The hero, whose name is Casaubon (after the dried-up scholar in Middlemarch and also after a tudor debunker of alchemy), is a full-time graduate student writing a thesis on the knights of the temple. The templars became so powerful in the late Middle Ages that they threatened the Pope, who had their leader executed as a heretic. Casaubon almost convinces himself that the plan derives from the templar's secret knowledge of the future and how to gain world power.

The search for the plan involves the hero in scams and escapades. He becomes consultant to a publisher who exploits the popular weakness for occult connections; a volume on metals grows to include alchemy! He visits brazil, falls in love, and toys with local mystical rites. This section includes a vivid and moving portrait, sometimes satirical, of the human cost of delusion.

The mind-set of the novel is '60s-ish: we witness some student demonstrations and our hero draws the inevitable parallel between the knights Errant and the New Left. On a certain sunny afternoon in Milan—“yellow facades and a softly metallic sky”—he watches a student demonstration and thinks first of a modern painter, Dufy, then of a medieval one, Guillaume Dufay: “I had the impression of being in a Flemish miniature. In the little crowds gathered on either side of the marchers, Iglimpsed some androgynous women waiting for the great display of daring they had been promised.”

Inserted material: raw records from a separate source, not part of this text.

import Summits.HubbardSuperconductivity.HubbardSuperconductivity.Theorems.AnisotropyChordTransferFibre3FinXBSym

/-!
# Route `AnisotropyChord` / H0 rotor rung: FIN combined (rows `N₁` + C) certificate at `L = 13` — cell facts, part `de`

Kernel facts `xbcCellAny 13 (49/50) 20 la lb (c, bn) = true` (via the symmetric-table evaluator `xbcCellAnyW` of `…FinXBSym`: `rw [← xbcCellAnyW_eq]; decide +kernel`, zero data) for 1 λ-cells of the per-`L` cover
(`…FinXCCover.xbcCheck`; cell design: p3 g6 (g5 generator) scratch `xbc_design.py`, mirrors `xb_mirror.py`/`xc_mirror.py`); assembled in `…FinXBCThirteen`.
Prover seat `hubbard-h0-rotor-p3` g5; helper for piece A = stmt-HubbardSuperconductivity-23918 of rung 19089 (`--supports`, helper class).
WHAT THIS IS NOT: nothing here proves superconductivity in the Hubbard model (rotor TARGET as worded stays FALSE, g15 verdict); kernel facts for the FIN certificate of two hypotheses (rows `N₁`, C) of ONE conditional reduction.  Tree imports only; no sorry, no new axioms.
-/

set_option linter.dupNamespace false

namespace Summit.HubbardSuperconductivity.HubbardSuperconductivity.Theorems.AnisotropyChord.Transfer.Fibre3

namespace FinXB

set_option maxHeartbeats 4000000 in
/-- kernel fact: cell 121 at `L = 13` (certified, c = (1/2 : ℚ), b = 18/20). [folklore] -/
theorem xbc13_121 : xbcCellAny 13 (49/50 : ℚ) 20 6680290657245114 6847297923676242 ((1/2 : ℚ), (18 : ℕ)) = true := by
  rw [← xbcCellAnyW_eq]
  decide +kernel

end FinXB

end Summit.HubbardSuperconductivity.HubbardSuperconductivity.Theorems.AnisotropyChord.Transfer.Fibre3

The portrait of the friend Casaubon sets out to rescue may explain why the novel sold 600,000 copies in the first couple of months in Italy. Bilbo is 15 years older than Casaubon. He's rooted in war-torn Italy. He's also haunted by failure, a singular inability to seize the main chance. His pathetic but lyrical adoration of a tough Italian beauty who sometimes thinks she's Sophia—wisdom—]incarnate, helps bind these pages together. In the end, Bilbo learns the wisdom of saying “no.”

The heart of this book's mystery is not the plot but why human beings tend to invent plots when they could just live day by day. The human mind loves to make comparisons and draw analogies.

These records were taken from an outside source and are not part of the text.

/-- **The external families through a given contour** (FV Lemma 7.26, partition-function form): for
`γ₀` of type `σ` in `V`, `w_σ^{|V|} Σ_{Γ external family in V, γ₀ ∈ Γ} Π_Γ G ≤ K(γ₀) Z_σ(V)`.
[cite: FriedliVelenik2017, §7.3.2, Lemma 7.26, eq. (7.36)] -/
theorem extFam_through_le (hd : 2 ≤ d) (hrec : M.Rec) {σ : Phase} {V : Finset (Site d)}
    (hV : StarConn (V : Set (Site d))ᶜ) {γ₀ : M.Γ} (h₀ : γ₀ ∈ M.contoursIn σ V) :
    M.w σ ^ #V * ∑ Γ ∈ (M.ExtFam σ V).filter (fun Γ => γ₀ ∈ Γ), ∏ γ ∈ Γ, M.G γ ≤ M.K γ₀ * M.Z σ V := by
  have ht : M.type γ₀ = σ := (mem_contoursIn.1 h₀).1
  rw [sum_extFam_filter_mem_eq, G_eq_K_mul, ht]
  have hZA : ∀ A ∈ M.ints γ₀, M.Z σ A / M.w σ ^ #A = ∑ Γ ∈ M.ExtFam σ A, ∏ γ ∈ Γ, M.G γ := fun A hA => by
    rw [hrec.eq σ A (starConn_compl_of_mem_ints hd hA), mul_div_cancel_left₀ _ (pow_ne_zero _ (M.w_pos σ).ne')]
  rw [prod_congr rfl hZA, hrec.eq σ V hV]
  have hw : 0 ≤ M.w σ ^ #V := pow_nonneg (M.w_pos σ).le _
  calc M.w σ ^ #V * (M.K γ₀ * (∏ A ∈ M.ints γ₀, ∑ Γ ∈ M.ExtFam σ A, ∏ γ ∈ Γ, M.G γ) *
        ∑ Γ ∈ (M.ExtFam σ V).filter (fun Γ => γ₀ ∉ Γ ∧ insert γ₀ Γ ∈ M.ExtFam σ V), ∏ γ ∈ Γ, M.G γ)
      = M.K γ₀ * (M.w σ ^ #V * ((∑ Γ ∈ (M.ExtFam σ V).filter (fun Γ => γ₀ ∉ Γ ∧ insert γ₀ Γ ∈ M.ExtFam σ V),
          ∏ γ ∈ Γ, M.G γ) * ∏ A ∈ M.ints γ₀, ∑ Γ ∈ M.ExtFam σ A, ∏ γ ∈ Γ, M.G γ)) := by ring
    _ ≤ M.K γ₀ * (M.w σ ^ #V * ∑ Γ ∈ M.ExtFam σ V, ∏ γ ∈ Γ, M.G γ) :=
        mul_le_mul_of_nonneg_left (mul_le_mul_of_nonneg_left (sum_extFam_avoid_mul_prod_le hd hV h₀ M.G G_nonneg) hw)
          (K_nonneg γ₀)

end ContourModel

end Literature.Probability.LatticeModels

end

A major comparison controls most of the detail of this book: the modern world is in many ways like the early Middle Ages. “A splendid epoch,” Eco's narrator says early in the book, “a time dazzled by ecstasies and peopled with presences, emanations, demons, and angelic hosts.” Recall that some of the widely followed “wisemen” of our times, from Timothy Leary to Aldous Huxley, held some strange beliefs and generally flirted with ideas that the orthodox consider heretical.

As Eco notes, his “splendid epoch” of hodgepodge paganism yielded to the iron law and iron fist of the church.

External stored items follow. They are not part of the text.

import Summits.HodgeConjecture.HodgeConjecture.Theorems.MarkmanPartnerTransportPicardThreeK3SquaresAlgebraicLocusSpreadSection

/-!
# Route MarkmanPartnerTransport · crux `PicardThreeK3Squares` (stmt-HodgeConjecture-19652) —
# «VERY-GENERAL SPREAD»: a class algebraic on a RESIDUAL set of fibres is algebraic on every fibre, and
# the Hodge conjecture for the VERY GENERAL fibre makes a global Hodge class algebraic on the SPECIAL ones

Sequel to `…AlgebraicLocusSpread` / `…AlgebraicLocusSpreadSection` (prover g7: stub F3 of line
`cm-anchor-spread`, spread from a non-empty OPEN set resp. along a DOMINANT morphism). The Baire
upgrade: the hypothesis "algebraic on the fibres over a non-empty open set" is weakened to "algebraic on
the fibres over a RESIDUAL (comeagre) subset of `B(ℂ)`", i.e. — in the printed idiom — "algebraic at a
very general point". This is the form in which the input actually arises on a Noether–Lefschetz
stratification: the Hodge conjecture, or the existence of a cycle, is typically known or assumed for
the VERY GENERAL member of a family (off a countable union of proper closed subvarieties — e.g. off the
Noether–Lefschetz loci where the Picard number jumps), and one wants the class on a SPECIAL fibre.

* `forall_mem_algebraicClasses_of_residual` — for a smooth projective family `g : 𝒳 → B` with
  quasi-projective total space over a smooth irreducible quasi-projective base and a global class
  `W ∈ H²ᵖ(𝒳(ℂ); ℂ)`: if `W|_{𝒳_b}` is algebraic for a residual set of `b ∈ B(ℂ)` then it is algebraic
  for EVERY `b`. Proof: the algebraicity locus is `⋃ⱼ Wⱼ(ℂ)`, `Wⱼ ⊆ B` Zariski-closed
  (`charlesSchnell_algebraicityLocus_iUnion_closed_holds`, Charles–Schnell Prop. 11.3.11); a proper
  `Wⱼ` has `Wⱼ(ℂ)` closed with empty interior (`ComplexPoints.interior_setOf_pt_mem_eq_empty`, GAGA),
  so were one fibre class not algebraic the locus would be meagre — impossible for a residual subset
  of the non-empty Baire space `B(ℂ)` (`ComplexPoints.baireSpace`, Mathlib
  `not_isMeagre_of_mem_residual`).
* `forall_mem_algebraicClasses_of_forall_pt_not_mem` — the same with the residual set displayed as
  "off countably many proper Zariski-closed `Cᵢ ⊊ B`".
* `forall_mem_algebraicClasses_of_residual_hodgeConjectureFor` — **if the very general fibre
  satisfies the Hodge conjecture (`HodgeConjectureFor n 𝒳_b` for residual-many `b`) and `W|_{𝒳_b}` is
  a rational `(p,p)`-class there, then `W|_{𝒳_b}` is algebraic on EVERY fibre** — including the special
  (Noether–Lefschetz) fibres, where nothing is assumed.
* `…_of_section` — the same three for a CONTINUOUS SECTION of the espace étalé `FiberClass g (2p)` of
  `R²ᵖ g_* ℂ` (a flat family of fibre classes), unconditional: Deligne's theorem of the fixed part is
  the tree's `deligne1968_invariantClass_fromTotalSpace_holds`, uniqueness of flat continuation is
  `section_eq_globalSection_of_eq`.

The consumer on the crux (NS-absorption and "HC for the very general fibre of a family through
`S ⊗ S` ⟹ HC⁴(`S ⊗ S`)") is the sequel `…PicardThreeK3SquaresNSAbsorption`. No definition, no sorry,
no named-fact hypothesis. Prover seat hodge-nonav-19652-p1 (gen 18), `--supports stmt-HodgeConjecture-19652`.
Nothing here proves the crux or the Hodge conjecture.

References: Voisin, *Hodge Theory II* (2003), §3.3.1 ("very general point"), §5.3.1, §7.3.2 and
Thm. 4.18; Charles–Schnell, *Notes on absolute Hodge classes* (2014), Prop. 11.3.11; Serre, GAGA
(1956) §2 n°7 Prop. 5; van Geemen–Schütt, Forum Math. Sigma 13 (2025) e2, §3.4 (the RM loci and their
Noether–Lefschetz sub-loci).
-/

set_option linter.dupNamespace false

noncomputable section

namespace Summit.HodgeConjecture.HodgeConjecture.Theorems.MarkmanPartnerTransport.VeryGeneralSpread

open CategoryTheory MonoidalCategory CartesianMonoidalCategory AlgebraicGeometry
open Literature.AlgebraicGeometry Literature.AlgebraicGeometry.Motives Literature.AlgebraicGeometry.HodgeTheory
open Literature.AlgebraicGeometry.Surfaces
open Literature.AlgebraicTopology.SingularHomology
open Summit.HodgeConjecture.HodgeConjecture.Theorems.MarkmanPartnerTransport.AlgebraicLocusSpread

variable {𝒳 B : SchemeOver ℂ}

/-! ### Spread of algebraicity from a residual (comeagre) set of fibres -/

/-- **Residual-to-everywhere spread of algebraicity.** For a smooth projective family `g : 𝒳 → B`
with quasi-projective total space over a smooth irreducible quasi-projective base and a global class
`W ∈ H²ᵖ(𝒳(ℂ); ℂ)`: if `W|_{𝒳_b}` is algebraic for a RESIDUAL set of `b ∈ B(ℂ)` (analytic topology;
e.g. for every `b` off a countable union of closed nowhere-dense subsets — "for very general `b`"),
then it is algebraic for every `b ∈ B(ℂ)`. The algebraicity locus is `⋃ⱼ Wⱼ(ℂ)` for countably many
Zariski-closed `Wⱼ ⊆ B` (`charlesSchnell_algebraicityLocus_iUnion_closed_holds`); were some fibre class
not algebraic, every `Wⱼ` would be proper, so every `Wⱼ(ℂ)` closed with empty interior
(`ComplexPoints.interior_setOf_pt_mem_eq_empty`), the locus meagre, and a meagre set is not residual
in the non-empty Baire space `B(ℂ)` (`ComplexPoints.baireSpace`).
[cite: CharlesSchnell2014Notes, Prop. 11.3.11 (proof)] [cite: VoisinHodgeII2003, §3.3.1 and §7.3.2] -/
theorem forall_mem_algebraicClasses_of_residual (g : 𝒳 ⟶ B) {n p : ℕ}
    (hg : IsSmoothProjectiveFamily g n) (h𝒳 : IsQuasiProjectiveOver 𝒳) (hB : IsQuasiProjectiveOver B)
    (hBsm : AlgebraicGeometry.Smooth B.hom) [IrreducibleSpace B.left] (W : complexBetti 𝒳 (2 * p))
    (hres : ∀ᶠ b in residual (ComplexPoints B),
      complexBetti.map (fiberι g b) (2 * p) W ∈ algebraicClasses (fiberOver g b) p)
    (b : ComplexPoints B) :
    complexBetti.map (fiberι g b) (2 * p) W ∈ algebraicClasses (fiberOver g b) p := by
  obtain ⟨Z, hZc, hloc⟩ := charlesSchnell_algebraicityLocus_iUnion_closed_holds g n p h𝒳 hB hBsm hg W
  haveI : LocallyOfFiniteType B.hom := locallyOfFiniteType_of_isQuasiProjectiveOver hB
  haveI : IsSeparated B.hom := by
    obtain ⟨P', j', hP', hj'⟩ := hB
    haveI : IsProper P'.hom := hP'.isProper
    rw [show B.hom = j'.left ≫ P'.hom from (Over.w j').symm]
    infer_instance
  haveI : BaireSpace (ComplexPoints B) := ComplexPoints.baireSpace B
  haveI : Nonempty (ComplexPoints B) := ⟨b⟩
  by_contra hb
  have hne : ∀ j, Z j ≠ Set.univ := by
    intro j hj
    apply hb
    have hmem : b ∈ ⋃ j, {t : ComplexPoints B | t.pt ∈ Z j} :=
      Set.mem_iUnion.2 ⟨j, by simp only [Set.mem_setOf_eq, hj, Set.mem_univ]⟩
    rw [← hloc] at hmem
    exact hmem
  -- each `Z j(ℂ)` is closed with empty interior, hence nowhere dense
  have hnd : ∀ j, IsNowhereDense {t : ComplexPoints B | t.pt ∈ Z j} := by
    intro j
    have hcl : IsClosed {t : ComplexPoints B | t.pt ∈ Z j} := by
      have hop : IsOpen {t : ComplexPoints B | t.pt ∈ ((⟨(Z j)ᶜ, (hZc j).isOpen_compl⟩ : B.left.Opens) :
          Set B.left)} :=
        AlgPoints.isOpen_setOf_pt_mem (X := B) (L := ℂ) ⟨(Z j)ᶜ, (hZc j).isOpen_compl⟩
      have heq : {t : ComplexPoints B | t.pt ∈ Z j} =
          {t : ComplexPoints B | t.pt ∈ ((⟨(Z j)ᶜ, (hZc j).isOpen_compl⟩ : B.left.Opens) : Set B.left)}ᶜ := by
        ext t
        simp
      rw [heq]
      exact hop.isClosed_compl
    rw [hcl.isNowhereDense_iff]
    exact ComplexPoints.interior_setOf_pt_mem_eq_empty (hZc j) (hne j)
  have hmeagre : IsMeagre {t : ComplexPoints B |
      complexBetti.map (fiberι g t) (2 * p) W ∈ algebraicClasses (fiberOver g t) p} := by
    rw [hloc]
    exact isMeagre_iUnion fun j => (hnd j).isMeagre
  exact not_isMeagre_of_mem_residual hres hmeagre

/-- **Very-general-to-everywhere spread** (the printed idiom "algebraic at a very general point, hence
everywhere"): as `forall_mem_algebraicClasses_of_residual`, with the residual set displayed as the
complement of countably many PROPER Zariski-closed subsets `Cᵢ ⊊ B` — if `W|_{𝒳_b}` is algebraic for
every `b ∈ B(ℂ)` lying in no `Cᵢ`, it is algebraic for every `b`. (The complex points off the `Cᵢ` are
a countable intersection of dense open subsets of `B(ℂ)`: `ComplexPoints.dense_setOf_pt_not_mem`.)
[cite: VoisinHodgeII2003, §3.3.1 and §7.3.2] [cite: CharlesSchnell2014Notes, Prop. 11.3.11] -/
theorem forall_mem_algebraicClasses_of_forall_pt_not_mem (g : 𝒳 ⟶ B) {n p : ℕ}
    (hg : IsSmoothProjectiveFamily g n) (h𝒳 : IsQuasiProjectiveOver 𝒳) (hB : IsQuasiProjectiveOver B)
    (hBsm : AlgebraicGeometry.Smooth B.hom) [IrreducibleSpace B.left] (W : complexBetti 𝒳 (2 * p))
    {ι : Type*} [Countable ι] {C : ι → Set B.left} (hC : ∀ i, IsClosed (C i))
    (hCne : ∀ i, C i ≠ Set.univ)
    (halg : ∀ b : ComplexPoints B, (∀ i, b.pt ∉ C i) →
      complexBetti.map (fiberι g b) (2 * p) W ∈ algebraicClasses (fiberOver g b) p)
    (b : ComplexPoints B) :
    complexBetti.map (fiberι g b) (2 * p) W ∈ algebraicClasses (fiberOver g b) p := by
  haveI : LocallyOfFiniteType B.hom := locallyOfFiniteType_of_isQuasiProjectiveOver hB
  refine forall_mem_algebraicClasses_of_residual g hg h𝒳 hB hBsm W ?_ b
  have hopen : ∀ i, IsOpen {P : ComplexPoints B | P.pt ∉ C i} := fun i =>
    AlgPoints.isOpen_setOf_pt_mem (X := B) (L := ℂ) ⟨(C i)ᶜ, (hC i).isOpen_compl⟩
  have hdense : ∀ i, Dense {P : ComplexPoints B | P.pt ∉ C i} := fun i =>
    ComplexPoints.dense_setOf_pt_not_mem (hC i) (hCne i)
  have hmem : (⋂ i, {P : ComplexPoints B | P.pt ∉ C i}) ∈ residual (ComplexPoints B) :=
    (countable_iInter_mem).2 fun i => residual_of_dense_open (hopen i) (hdense i)
  refine Filter.mem_of_superset hmem ?_
  intro P hP
  exact halg P (by simpa using hP)

/-- **The Hodge conjecture for the very general fibre makes a global Hodge class algebraic on EVERY
fibre.** Same family; if for a residual set of `b ∈ B(ℂ)` the fibre `𝒳_b` satisfies the Hodge
conjecture (`HodgeConjectureFor n 𝒳_b`) and `W|_{𝒳_b}` is a rational class of Hodge type `(p,p)`, then
`W|_{𝒳_b}` is algebraic for every `b ∈ B(ℂ)` — in particular on the SPECIAL fibres (Noether–Lefschetz
points), where the Hodge conjecture is not assumed. [cite: VoisinHodgeII2003, §7.3.2]
[cite: CharlesSchnell2014Notes, Prop. 11.3.11] -/
theorem forall_mem_algebraicClasses_of_residual_hodgeConjectureFor (g : 𝒳 ⟶ B) {n p : ℕ}
    (hg : IsSmoothProjectiveFamily g n) (h𝒳 : IsQuasiProjectiveOver 𝒳) (hB : IsQuasiProjectiveOver B)
    (hBsm : AlgebraicGeometry.Smooth B.hom) [IrreducibleSpace B.left] (W : complexBetti 𝒳 (2 * p))
    (hHC : ∀ᶠ b in residual (ComplexPoints B), HodgeConjectureFor n (fiberOver g b))
    (hrat : ∀ᶠ b in residual (ComplexPoints B), IsRationalClass (complexBetti.map (fiberι g b) (2 * p) W))
    (htyp : ∀ᶠ b in residual (ComplexPoints B),
      IsOfHodgeType n (fiberOver g b) (2 * p) p p (complexBetti.map (fiberι g b) (2 * p) W))
    (b : ComplexPoints B) :
    complexBetti.map (fiberι g b) (2 * p) W ∈ algebraicClasses (fiberOver g b) p := by
  refine forall_mem_algebraicClasses_of_residual g hg h𝒳 hB hBsm W ?_ b
  filter_upwards [hHC, hrat, htyp] with b' hHC' hrat' htyp'
  exact hHC'.2 p _ hrat' htyp'

/-! ### Flat-section forms (unconditional: Voisin II Thm. 4.18 is the tree's
`deligne1968_invariantClass_fromTotalSpace_holds`) -/

/-- **A flat section algebraic on a residual set of fibres is algebraic everywhere.** Setting:
`g : 𝒳 → B` smooth projective family, `𝒳`, `B` quasi-projective, `B` smooth irreducible; `σ` a
continuous section of the espace étalé `FiberClass g (2p)` of `R²ᵖ g_* ℂ`. If `(σ b).cls` is algebraic
for a residual set of `b ∈ B(ℂ)`, it is algebraic for all `b`: Deligne's theorem of the fixed part
(`deligne1968_invariantClass_fromTotalSpace_holds`) and uniqueness of flat continuation
(`section_eq_globalSection_of_eq`) write `σ = (·, β|_·)` for a global class `β`, to which
`forall_mem_algebraicClasses_of_residual` applies. [cite: VoisinHodgeII2003, Thm. 4.18 and §7.3.2]
[cite: CharlesSchnell2014Notes, Prop. 11.3.11] -/
theorem forall_cls_mem_algebraicClasses_of_residual_of_section (g : 𝒳 ⟶ B) {n p : ℕ}
    (hg : IsSmoothProjectiveFamily g n) (h𝒳 : IsQuasiProjectiveOver 𝒳) (hB : IsQuasiProjectiveOver B)
    (hBsm : AlgebraicGeometry.Smooth B.hom) [IrreducibleSpace B.left]
    (σ : ComplexPoints B → FiberClass g (2 * p)) (hσ : Continuous σ) (hpt : ∀ b, (σ b).pt = b)
    (hres : ∀ᶠ b in residual (ComplexPoints B), (σ b).clsAt (hpt b) ∈ algebraicClasses (fiberOver g b) p)
    (b : ComplexPoints B) :
    (σ b).clsAt (hpt b) ∈ algebraicClasses (fiberOver g b) p := by
  obtain ⟨β, hβ⟩ := deligne1968_invariantClass_fromTotalSpace_holds 𝒳 B g n hg h𝒳 hB hBsm (2 * p) σ hσ hpt b
  have hall : ∀ b', σ b' = globalSection g (2 * p) β b' :=
    section_eq_globalSection_of_eq g (2 * p) hg hB hBsm σ hσ hpt β hβ
  have hcls : ∀ b', (σ b').clsAt (hpt b') = complexBetti.map (fiberι g b') (2 * p) β := fun b' =>
    cls_eq_map_of_section_eq_globalSection g (2 * p) σ β (hpt b') (hall b')
  rw [hcls]
  refine forall_mem_algebraicClasses_of_residual g hg h𝒳 hB hBsm β ?_ b
  filter_upwards [hres] with b' hb'
  exact (hcls b') ▸ hb'

/-- **Flat-section form of "HC for the very general fibre ⟹ the class is algebraic on every fibre"**:
a continuous section `σ` of `FiberClass g (2p)` whose values are rational `(p,p)`-classes on a residual
set of fibres satisfying the Hodge conjecture has algebraic values on EVERY fibre.
[cite: VoisinHodgeII2003, Thm. 4.18 and §7.3.2] [cite: CharlesSchnell2014Notes, Prop. 11.3.11] -/
theorem forall_cls_mem_algebraicClasses_of_residual_hodgeConjectureFor_of_section (g : 𝒳 ⟶ B)
    {n p : ℕ} (hg : IsSmoothProjectiveFamily g n) (h𝒳 : IsQuasiProjectiveOver 𝒳)
    (hB : IsQuasiProjectiveOver B) (hBsm : AlgebraicGeometry.Smooth B.hom) [IrreducibleSpace B.left]
    (σ : ComplexPoints B → FiberClass g (2 * p)) (hσ : Continuous σ) (hpt : ∀ b, (σ b).pt = b)
    (hHC : ∀ᶠ b in residual (ComplexPoints B), HodgeConjectureFor n (fiberOver g b))
    (hrat : ∀ᶠ b in residual (ComplexPoints B), IsRationalClass ((σ b).clsAt (hpt b)))
    (htyp : ∀ᶠ b in residual (ComplexPoints B),
      IsOfHodgeType n (fiberOver g b) (2 * p) p p ((σ b).clsAt (hpt b)))
    (b : ComplexPoints B) :
    (σ b).clsAt (hpt b) ∈ algebraicClasses (fiberOver g b) p := by
  refine forall_cls_mem_algebraicClasses_of_residual_of_section g hg h𝒳 hB hBsm σ hσ hpt ?_ b
  filter_upwards [hHC, hrat, htyp] with b' hHC' hrat' htyp'
  exact hHC'.2 p _ hrat' htyp'

end Summit.HodgeConjecture.HodgeConjecture.Theorems.MarkmanPartnerTransport.VeryGeneralSpread

end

In any event, reading Eco one starts to hear echoes. The title, for example, refers to the pendulum one sees in science museums, the long cord that swings in an arc determined by the rotation of the earth. The pendulum suggests that there's a point outside one can depend on. The pendulum plays a grisly role in the wild and scary final scene.

The title also refers to another Foucault, a modern historian who has denied the objectivity of fact, who thinks history is myth. But this Foucault is never mentioned in the book. Or is there an occult resemblance between the scientist and the historian?

The point is not to answer such questions but to not be too stuffy to explore them. Eco is in control. True, the novel can seem as interminable as a medieval romance, and, like his model Sam Spade, our hero is an incorrigible romantic. A faithful friend to Bilbo, he can't quite live up to the responsibilities of fatherhood.

He's also no match for “them,” who, plan or no plan, are still on his trail at novel's end. But the book has a point. Its wisdom is contained in a two-sided coin: the courage to say “no” (to occult resemblances, to romantic notions) on one side, and, on the other, the capacity to seize the occasion, live life to the hilt.

That these impulses may check each other and tongue-tie the would-be wiseman is also reflected in the curious reticences and careful shaping of what often seems like a very wordy book. Satire or salad bar, Foucault's Pendulum is a salubrious feast of words and ideas.